How many lines in these entries contain the string "since"? Reply with the number alone.

→ Saved data entries
== Segment start ==

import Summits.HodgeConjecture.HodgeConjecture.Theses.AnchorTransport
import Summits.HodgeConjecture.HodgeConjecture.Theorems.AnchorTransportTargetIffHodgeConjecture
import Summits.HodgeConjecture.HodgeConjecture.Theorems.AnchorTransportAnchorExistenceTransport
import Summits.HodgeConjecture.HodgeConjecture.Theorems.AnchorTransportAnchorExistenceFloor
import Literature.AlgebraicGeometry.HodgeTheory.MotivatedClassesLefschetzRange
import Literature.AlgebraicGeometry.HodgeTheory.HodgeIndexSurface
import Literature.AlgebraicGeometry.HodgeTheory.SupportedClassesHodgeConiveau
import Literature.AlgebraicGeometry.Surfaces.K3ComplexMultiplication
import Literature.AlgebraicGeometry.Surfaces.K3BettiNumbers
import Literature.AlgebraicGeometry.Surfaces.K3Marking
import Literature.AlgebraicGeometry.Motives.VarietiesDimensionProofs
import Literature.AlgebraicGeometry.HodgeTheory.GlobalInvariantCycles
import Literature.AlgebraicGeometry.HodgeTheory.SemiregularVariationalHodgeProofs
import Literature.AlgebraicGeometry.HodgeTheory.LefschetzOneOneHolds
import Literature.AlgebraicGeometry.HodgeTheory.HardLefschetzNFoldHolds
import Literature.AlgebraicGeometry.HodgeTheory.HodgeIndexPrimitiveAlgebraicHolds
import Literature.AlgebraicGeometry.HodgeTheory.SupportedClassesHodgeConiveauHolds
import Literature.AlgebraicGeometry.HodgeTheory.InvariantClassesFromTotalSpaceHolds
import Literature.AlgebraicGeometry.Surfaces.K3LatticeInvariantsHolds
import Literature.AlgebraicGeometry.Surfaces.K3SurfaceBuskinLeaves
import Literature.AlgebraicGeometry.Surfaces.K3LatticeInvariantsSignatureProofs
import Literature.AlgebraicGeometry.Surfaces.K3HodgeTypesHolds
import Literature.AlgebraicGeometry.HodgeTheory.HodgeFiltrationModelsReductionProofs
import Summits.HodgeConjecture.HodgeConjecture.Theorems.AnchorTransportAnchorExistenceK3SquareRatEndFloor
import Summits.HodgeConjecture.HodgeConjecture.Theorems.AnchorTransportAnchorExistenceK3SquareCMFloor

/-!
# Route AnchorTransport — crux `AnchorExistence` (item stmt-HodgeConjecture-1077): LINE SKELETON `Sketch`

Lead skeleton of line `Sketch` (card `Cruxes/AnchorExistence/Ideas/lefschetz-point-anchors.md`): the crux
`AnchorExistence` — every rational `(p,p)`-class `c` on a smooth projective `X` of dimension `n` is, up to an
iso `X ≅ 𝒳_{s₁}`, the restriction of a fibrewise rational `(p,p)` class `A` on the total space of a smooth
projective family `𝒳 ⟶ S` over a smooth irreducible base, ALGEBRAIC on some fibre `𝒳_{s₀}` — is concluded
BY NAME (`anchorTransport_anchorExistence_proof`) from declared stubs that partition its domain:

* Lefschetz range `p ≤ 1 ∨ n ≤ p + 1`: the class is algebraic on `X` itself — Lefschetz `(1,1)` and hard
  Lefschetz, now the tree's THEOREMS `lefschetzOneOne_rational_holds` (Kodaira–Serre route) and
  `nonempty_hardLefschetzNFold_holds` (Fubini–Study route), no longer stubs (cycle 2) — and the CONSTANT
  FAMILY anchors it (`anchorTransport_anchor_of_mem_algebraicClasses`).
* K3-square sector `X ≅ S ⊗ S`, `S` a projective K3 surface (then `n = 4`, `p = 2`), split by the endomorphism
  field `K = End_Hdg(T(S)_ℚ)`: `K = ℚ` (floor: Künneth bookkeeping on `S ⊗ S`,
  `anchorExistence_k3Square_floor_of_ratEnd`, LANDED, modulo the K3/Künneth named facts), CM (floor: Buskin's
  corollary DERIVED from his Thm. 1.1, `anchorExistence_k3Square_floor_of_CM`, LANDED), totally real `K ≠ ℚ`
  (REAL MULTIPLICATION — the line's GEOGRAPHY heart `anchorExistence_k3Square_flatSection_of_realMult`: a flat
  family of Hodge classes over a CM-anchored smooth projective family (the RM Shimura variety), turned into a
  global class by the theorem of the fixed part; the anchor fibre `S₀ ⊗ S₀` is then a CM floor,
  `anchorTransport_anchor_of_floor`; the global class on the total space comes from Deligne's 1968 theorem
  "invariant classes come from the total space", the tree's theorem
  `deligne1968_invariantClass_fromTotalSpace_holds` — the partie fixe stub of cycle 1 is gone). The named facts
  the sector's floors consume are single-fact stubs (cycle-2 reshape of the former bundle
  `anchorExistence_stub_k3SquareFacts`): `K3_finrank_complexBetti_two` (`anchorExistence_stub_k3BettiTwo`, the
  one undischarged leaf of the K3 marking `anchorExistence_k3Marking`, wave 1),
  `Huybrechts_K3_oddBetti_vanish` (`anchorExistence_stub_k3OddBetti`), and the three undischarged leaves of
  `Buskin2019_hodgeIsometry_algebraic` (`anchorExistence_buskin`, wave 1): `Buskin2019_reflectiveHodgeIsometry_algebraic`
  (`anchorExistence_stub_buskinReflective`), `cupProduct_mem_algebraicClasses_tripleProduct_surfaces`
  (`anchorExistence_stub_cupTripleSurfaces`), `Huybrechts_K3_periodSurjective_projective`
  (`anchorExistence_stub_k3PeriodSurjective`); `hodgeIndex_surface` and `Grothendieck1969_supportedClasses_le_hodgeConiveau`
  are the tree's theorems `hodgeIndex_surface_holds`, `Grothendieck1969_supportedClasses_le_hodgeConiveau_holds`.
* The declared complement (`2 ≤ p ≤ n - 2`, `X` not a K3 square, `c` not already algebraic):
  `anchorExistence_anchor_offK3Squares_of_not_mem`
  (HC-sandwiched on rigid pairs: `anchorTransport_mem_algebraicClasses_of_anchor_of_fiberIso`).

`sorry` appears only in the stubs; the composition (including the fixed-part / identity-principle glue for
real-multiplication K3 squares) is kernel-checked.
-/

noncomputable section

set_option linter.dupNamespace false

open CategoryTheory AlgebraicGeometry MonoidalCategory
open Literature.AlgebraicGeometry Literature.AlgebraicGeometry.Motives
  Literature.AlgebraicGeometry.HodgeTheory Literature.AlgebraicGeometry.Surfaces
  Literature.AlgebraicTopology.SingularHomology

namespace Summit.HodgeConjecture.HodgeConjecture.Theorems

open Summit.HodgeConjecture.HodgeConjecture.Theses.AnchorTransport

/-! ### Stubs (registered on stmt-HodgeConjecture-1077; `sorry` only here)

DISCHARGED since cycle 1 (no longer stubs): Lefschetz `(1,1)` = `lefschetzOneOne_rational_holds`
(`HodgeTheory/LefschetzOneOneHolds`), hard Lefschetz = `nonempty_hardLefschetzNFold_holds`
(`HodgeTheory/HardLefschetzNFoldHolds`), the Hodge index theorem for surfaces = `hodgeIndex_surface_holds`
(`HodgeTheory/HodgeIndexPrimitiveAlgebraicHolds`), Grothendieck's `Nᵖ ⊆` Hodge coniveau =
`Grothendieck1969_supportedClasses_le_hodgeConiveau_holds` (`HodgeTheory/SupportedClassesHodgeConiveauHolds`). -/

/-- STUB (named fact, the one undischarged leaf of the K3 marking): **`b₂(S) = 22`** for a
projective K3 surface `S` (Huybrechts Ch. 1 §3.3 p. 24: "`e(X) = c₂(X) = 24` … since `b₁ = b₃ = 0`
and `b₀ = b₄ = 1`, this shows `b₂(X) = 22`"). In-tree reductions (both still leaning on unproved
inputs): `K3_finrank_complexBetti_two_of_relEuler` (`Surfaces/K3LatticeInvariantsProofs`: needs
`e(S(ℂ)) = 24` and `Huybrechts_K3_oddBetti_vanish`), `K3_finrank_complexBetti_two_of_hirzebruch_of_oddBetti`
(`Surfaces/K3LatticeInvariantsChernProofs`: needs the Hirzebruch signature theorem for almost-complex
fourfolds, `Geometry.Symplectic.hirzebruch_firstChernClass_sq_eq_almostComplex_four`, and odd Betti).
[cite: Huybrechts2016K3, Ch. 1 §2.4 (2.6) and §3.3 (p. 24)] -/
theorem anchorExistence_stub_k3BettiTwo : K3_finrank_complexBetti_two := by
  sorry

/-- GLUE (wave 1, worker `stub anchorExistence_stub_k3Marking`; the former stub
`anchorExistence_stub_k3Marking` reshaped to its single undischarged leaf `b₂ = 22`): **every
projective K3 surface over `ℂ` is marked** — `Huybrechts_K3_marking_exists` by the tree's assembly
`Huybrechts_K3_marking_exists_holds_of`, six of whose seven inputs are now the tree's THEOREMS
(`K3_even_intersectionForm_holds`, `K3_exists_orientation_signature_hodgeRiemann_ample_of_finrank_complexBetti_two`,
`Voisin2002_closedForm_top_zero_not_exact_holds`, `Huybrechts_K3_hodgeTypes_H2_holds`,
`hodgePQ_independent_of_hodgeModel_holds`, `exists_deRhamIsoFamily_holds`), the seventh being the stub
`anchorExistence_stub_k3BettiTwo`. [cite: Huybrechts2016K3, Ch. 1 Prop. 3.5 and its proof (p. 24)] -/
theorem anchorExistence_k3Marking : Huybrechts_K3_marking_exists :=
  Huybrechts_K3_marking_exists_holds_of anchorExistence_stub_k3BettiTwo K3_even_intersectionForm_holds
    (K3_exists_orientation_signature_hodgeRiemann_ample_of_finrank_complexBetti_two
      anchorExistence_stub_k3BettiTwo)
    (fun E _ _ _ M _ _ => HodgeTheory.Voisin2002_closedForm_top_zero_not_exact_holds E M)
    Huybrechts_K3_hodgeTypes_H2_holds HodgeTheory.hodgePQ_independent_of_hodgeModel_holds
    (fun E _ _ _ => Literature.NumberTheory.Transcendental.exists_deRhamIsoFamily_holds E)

== Segment end ==

→ YOUR SOLUTION
2